The other critical invention is high-speed computer networking. This allowed, for the first time, a potentially enormous number of computers to communicate with each other. These networked machines can either be located in the same office/building (the so-called Local Area Network (LAN)) or be spread out across different buildings, cities, or even across the planet (that is, WAN or wide area networking).
By now, most of us are familiar with multiprocessor/multicore computers, and indeed, the chances are pretty high that the phone in our pocket, the tablet in our hands, or the laptop we take on the road has a handful of cores already. The graphics card, also called Graphics Processing Unit (GPU) in these devices is more often than not massively parallel, with hundreds or even thousands of processing units. Computer networks too are all around us, starting from the most famous of them all: the Internet, to the Wi-Fi in our homes and coffee shops and the 4G mobile networks our phones use.

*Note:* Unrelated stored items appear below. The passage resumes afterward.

import Literature.AlgebraicGeometry.HodgeTheory.WeilClassesCyclicPrymDegreeThree
import Literature.AlgebraicGeometry.HodgeTheory.DegreeOneHodgeTypes
import Literature.AlgebraicGeometry.Motives.JacobianAlbaneseCriterion
import HarnessLib

/-!
# The Jacobian dimension fact read through the Hodge genus `h^{1,0}(C)`

Topic `AlgebraicGeometry/HodgeTheory`; namespace `Literature.AlgebraicGeometry.HodgeTheory`. A
theorem-only file (no definition, no named fact, sorry-free) on the path of the named facts
`Literature.AlgebraicGeometry.HodgeTheory.Schoen1988_cyclicPrym_weilClasses_algebraic_degreeSix` /
`…_degreeThree` (`WeilClassesCyclicPrym.lean`; C. Schoen, Compositio Math. 65 (1988), Cor. 3.1 with
Thm. 2.0) through their Jacobian input
`Literature.AlgebraicGeometry.Motives.two_mul_dim_eq_finrank_bettiCohomology` (`2 dim J = b₁(C(ℂ))`
for the tree's ABSTRACT Albanese-Jacobians `𝒥 : Jacobian C`; Milne, *Jacobian Varieties*, Prop. 2.1
"The Jacobian has dimension `g = dim Γ(C, Ω¹)`" with Thm. 2.5; Lange 2023, §4.1.1).

Milne's `g` is the HODGE genus `h^{1,0}(C) = dim H^{1,0}(C(ℂ))`, and the printed proof of
`b₁(C) = 2 dim J` splits into a Hodge-theoretic half (`b₁ = h^{1,0} + h^{0,1} = 2 h^{1,0}`, Hodge
decomposition and symmetry in degree one — Voisin I, Cor. 6.12 and 6.14; Griffiths–Harris p. 116)
and the existence half (`dim J = h^{1,0}(C)`: the Jacobian/Albanese is built on `H⁰(C, Ω¹)^∨`, so
that every holomorphic `1`-form on `C` is the pull-back of an invariant form on `J`; Lange §4.1.1,
Milne Prop. 2.1 / §2 "the tangent space to `J` at `0` is `H¹(C, 𝒪_C)`"). This file PROVES the
Hodge-theoretic half on the tree's real carriers, unconditionally (all inputs are theorems of the
tree: existence of Hodge models `nonempty_hodgeModel_holds`, the degree-one bookkeeping of
`DegreeOneHodgeTypes`, `AbelianVariety.isSmoothProjective_holds`, `AbelianVariety.finrank_complexBetti_one`,
finite index of `(f^P)_* π₁(C(ℂ))` in `π₁(J(ℂ))` — `Jacobian.index_range_map_abelJacobi_ne_zero`), and
isolates the existence half as the exact residual statement:

* §1 `finrank_hodgeOneZero_eq_finrank_hodgeZeroOne`, `finrank_complexBetti_one_eq_two_mul_finrank_hodgeOneZero`,
  `finrank_bettiCohomology_one_eq_two_mul_finrank_hodgeOneZero` — `h^{1,0} = h^{0,1}` and
  `b₁(X(ℂ)) = 2 h^{1,0}(X)` for every smooth projective complex `X`;
* §2 `AbelianVariety.finrank_hodgeOneZero_eq_dim` (and `…ZeroOne…`) — `h^{1,0}(A) = dim A`
  (Mumford §1 (4): `H¹(A(ℂ); ℂ) = T^∨ ⊕ T̄^∨`, `dim T = g`);
* §3 `injective_complexBetti_map_abelJacobi_one` — `(f^P)^* : H¹(J(ℂ); ℂ) ↪ H¹(C(ℂ); ℂ)` is
  injective (unconditionally); `map_hodgeOneZero_abelJacobi_le` — it maps `H^{1,0}(J)` into
  `H^{1,0}(C)`; hence `Jacobian.dim_le_finrank_hodgeOneZero` — **`dim J ≤ h^{1,0}(C)`** for every
  Jacobian of a smooth projective complex curve, the Hodge-theoretic twin of the tree's
  `Jacobian.dim_le_genus` (`dim J ≤ ½ b₁`);
* §4 per curve: `b₁(C(ℂ)) ≤ 2 dim J ⟺ h^{1,0}(C) ≤ dim J ⟺ dim J = h^{1,0}(C) ⟺ H^{1,0}(C) ⊆ range (f^P)^*`
  (`finrank_bettiCohomology_le_two_mul_dim_iff_finrank_hodgeOneZero_le`,
  `hodgeOneZero_le_range_iff_finrank_hodgeOneZero_le`, …); and at the level of the named fact:
  `two_mul_dim_eq_finrank_bettiCohomology ⟺ (∀ C 𝒥, dim J = h^{1,0}(C))` — Milne's Prop. 2.1
  verbatim, `g` read as `h^{1,0}` — `⟺ (∀ C 𝒥 P, H^{1,0}(C) ⊆ range (f^P)^*)` — "every holomorphic
  `1`-form class on `C(ℂ)` is pulled back from `J`", the analytic Albanese property, which is thereby
  the precise open kernel of the fact (`two_mul_dim_eq_finrank_bettiCohomology_iff_forall_dim_eq_finrank_hodgeOneZero`,
  `…_iff_forall_hodgeOneZero_le_range`, `…_of_forall_finrank_hodgeOneZero_le`);
* §4b the Albanese criterion in Hodge-genus form: `range φ^* ⊆ range (f^P)^*` for every
  `φ : C → A` (universal property, Milne Prop. 6.1), so SOME `φ` to SOME abelian variety with
  `H^{1,0}(C) ⊆ range φ^*` gives `dim J = h^{1,0}(C)` (`finrank_hodgeOneZero_le_dim_of_hodgeOneZero_le_range`),
  and `two_mul_dim_eq_finrank_bettiCohomology ⟺ (∀ C with a Jacobian, ∃ A φ, H^{1,0}(C) ⊆ range φ^*)`
  (`…_iff_forall_exists_hodgeOneZero_le_range`) — the existence statement of the analytic theory
  with no reference to the abstract `𝒥`;
* §5 the two Schoen facts from the Hodge-genus bound on their own data and one non-zero algebraic
  Weil class (`Schoen1988_cyclicPrym_weilClasses_algebraic_degreeSix_of_finrank_hodgeOneZero_le_of_exists_weilClass`,
  `…degreeThree…`), through the `…_of_finrank_le_of_exists_weilClass` assemblies of
  `WeilClassesCyclicPrymOneClass` / `WeilClassesCyclicPrymDegreeThree`.

## References

* J. S. Milne, *Jacobian Varieties*, Ch. VII of Cornell–Silverman, *Arithmetic Geometry* (1986):
  §2 Prop. 2.1 ("The Jacobian has dimension `g = dim Γ(C, Ω¹)`", proof: "the tangent space to `J`
  at `0` is `H¹(C, 𝒪_C)`") and Thm. 2.5. [Milne1986JacobianVarieties]
* H. Lange, *Abelian Varieties over the Complex Numbers*, Grundlehren Text Editions (2023), §4.1.1
  (`J(C) = H⁰(ω_C)^*/H₁(C, ℤ)`) and Lemma 4.4.1. [Lange2023AbelianVarietiesC]
* C. Voisin, *Hodge Theory and Complex Algebraic Geometry I* (CUP 2002), §6.1.3 Cor. 6.12, Cor. 6.14
  (Hodge decomposition and symmetry), §7.3.2 (functoriality). [VoisinHodgeI2002]
* D. Mumford, *Abelian Varieties* (1970), §1 (4) (`H¹(X, ℂ) = T^∨ ⊕ T̄^∨`). [MumfordAV1970]
* C. Schoen, *Hodge classes on self-products of a variety with an automorphism*, Compositio Math.
  65 (1988), Cor. 3.1 with Thm. 2.0. [Schoen1988HodgeWeil]
-/

noncomputable section

open CategoryTheory AlgebraicGeometry
open Literature.AlgebraicTopology.SingularHomology
open Literature.AlgebraicGeometry.Motives (IsSmoothProjective Jacobian)
open scoped MonObj

namespace Literature.AlgebraicGeometry.HodgeTheory

/-! ### §1 `h^{1,0} = h^{0,1}` and `b₁ = 2 h^{1,0}` for a smooth projective complex variety -/

section HodgeGenus

variable {n : ℕ} {X : Motives.SchemeOver ℂ}

/-- **Hodge symmetry in degree one, `h^{1,0}(X) = h^{0,1}(X)`**: complex conjugation of
coefficients exchanges `H^{1,0}` and `H^{0,1}` (`conjClass_mem_hodgeZeroOne/OneZero`), and two
subspaces exchanged by conjugation have the same dimension. [cite: VoisinHodgeI2002, §6.1.3 Cor. 6.12 and Cor. 6.14] -/
theorem finrank_hodgeOneZero_eq_finrank_hodgeZeroOne (hX : IsSmoothProjective n X) :
    Module.finrank ℂ (hodgeOneZero hX) = Module.finrank ℂ (hodgeZeroOne hX) := by
  haveI := finite_complexBetti_of_isSmoothProjective hX 1
  exact finrank_eq_of_conjClass_mapsTo (hodgeOneZero hX) (hodgeZeroOne hX)
    (fun _ hx ↦ conjClass_mem_hodgeZeroOne hX hx) (fun _ hx ↦ conjClass_mem_hodgeOneZero hX hx)

/-- **`b₁(X(ℂ)) = 2 h^{1,0}(X)`** (complex coefficients): `H¹ = H^{1,0} ⊕ H^{0,1}`
(`isCompl_hodgeOneZero_hodgeZeroOne`) and `h^{1,0} = h^{0,1}`.
[cite: VoisinHodgeI2002, §6.1.3 Cor. 6.12 and Cor. 6.14] -/
theorem finrank_complexBetti_one_eq_two_mul_finrank_hodgeOneZero (hX : IsSmoothProjective n X) :
    Module.finrank ℂ (complexBetti X 1) = 2 * Module.finrank ℂ (hodgeOneZero hX) := by
  haveI := finite_complexBetti_of_isSmoothProjective hX 1
  have h := Submodule.finrank_add_eq_of_isCompl (isCompl_hodgeOneZero_hodgeZeroOne hX)
  rw [← finrank_hodgeOneZero_eq_finrank_hodgeZeroOne hX] at h
  omega

/-- **`b₁(X(ℂ)) = 2 h^{1,0}(X)`**, rational coefficients on the left (`dim_ℚ H¹(X(ℂ); ℚ) =
dim_ℂ H¹(X(ℂ); ℂ)`, universal coefficients). [cite: VoisinHodgeI2002, §6.1.3 Cor. 6.12 and Cor. 6.14] -/
theorem finrank_bettiCohomology_one_eq_two_mul_finrank_hodgeOneZero (hX : IsSmoothProjective n X) :
    Module.finrank ℚ (Motives.bettiCohomology X 1) = 2 * Module.finrank ℂ (hodgeOneZero hX) := by
  rw [← finrank_complexBetti_eq_finrank_bettiCohomology]
  exact finrank_complexBetti_one_eq_two_mul_finrank_hodgeOneZero hX

/-- `h^{1,0}(X) = ½ b₁(X(ℂ))`: the Hodge genus is the topological genus
`Literature.NumberTheory.DiophantineGeometry.genus X = dim_ℚ H¹(X(ℂ); ℚ) / 2`.
[cite: VoisinHodgeI2002, §6.1.3 Cor. 6.12 and Cor. 6.14] -/
theorem finrank_hodgeOneZero_eq_genus (hX : IsSmoothProjective n X) :
    Module.finrank ℂ (hodgeOneZero hX) = Literature.NumberTheory.DiophantineGeometry.genus X := by
  have h := finrank_bettiCohomology_one_eq_two_mul_finrank_hodgeOneZero hX
  unfold Literature.NumberTheory.DiophantineGeometry.genus
  omega

end HodgeGenus

/-! ### §2 Abelian varieties: `h^{1,0}(A) = h^{0,1}(A) = dim A` -/

section AbelianVarieties

variable {m : ℕ} (A : Motives.AbelianVariety ℂ)

/-- **`h^{1,0}(A) = dim A`** for a complex abelian variety (Mumford §1 (4): `H¹(X, ℂ) = T^∨ ⊕ T̄^∨`
with `T = H⁰(X, Ω¹)^∨` of dimension `g`; here from `b₁(A(ℂ)) = 2 dim A`,
`AbelianVariety.finrank_complexBetti_one`, and `b₁ = 2 h^{1,0}`), for any presentation
`hA : IsSmoothProjective m A.X` of `A` as a smooth projective variety.
[cite: MumfordAV1970, §1 (4)] [cite: VoisinHodgeI2002, §6.1.3 Cor. 6.14] -/
theorem AbelianVariety.finrank_hodgeOneZero_eq_dim (hA : IsSmoothProjective m A.X) :
    Module.finrank ℂ (hodgeOneZero hA) = A.dim := by
  have h := finrank_complexBetti_one_eq_two_mul_finrank_hodgeOneZero hA
  rw [Motives.AbelianVariety.finrank_complexBetti_one] at h
  omega

/-- **`h^{0,1}(A) = dim A`** for a complex abelian variety. [cite: MumfordAV1970, §1 (4)]
[cite: VoisinHodgeI2002, §6.1.3 Cor. 6.12] -/
theorem AbelianVariety.finrank_hodgeZeroOne_eq_dim (hA : IsSmoothProjective m A.X) :
    Module.finrank ℂ (hodgeZeroOne hA) = A.dim := by
  rw [← finrank_hodgeOneZero_eq_finrank_hodgeZeroOne hA]
  exact AbelianVariety.finrank_hodgeOneZero_eq_dim A hA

In the rest of this chapter, we will lay some working definitions of the topics that we will explore in the rest of the book. We will be introducing the concepts of parallel and distributed computing. We will give some examples of each that are taken from familiar topics and technologies. Some general advantages and disadvantages of each architecture and programming paradigm will be discussed as well.
Before proceeding with our definitions and a little bit of theory, let's clarify a possible source of confusion. In this and the following chapters, we will use the term processor and the term CPU core (or even simply core) interchangeably, unless otherwise specified. This is, of course, technically incorrect; a processor has one or more cores, and a computer has one or more processors as cores do not exist in isolation. Depending on the algorithm and its performance requirements, running on multiple processors or on a single processor using multiple cores can make a bit of difference in speed, assuming, of course, that the algorithm can be parallelized in the first place. For our intents and purposes, however, we will ignore these differences and refer to more advanced texts for further exploration of this topic.
Definitions of parallel computing abound. However, for the purpose of this book, a simple definition will suffice, which is as follows:
Parallel computing is the simultaneous use of more than one processor to solve a problem.
Typically, this definition is further specialized by requiring that the processors reside on the same motherboard. This is mostly to distinguish parallel computing from distributed computing (which is discussed in the next section).
The idea of splitting work among many workers is as old as human civilization, is not restricted to the digital world, and finds an immediate and obvious application in modern computers equipped with higher and higher numbers of compute units.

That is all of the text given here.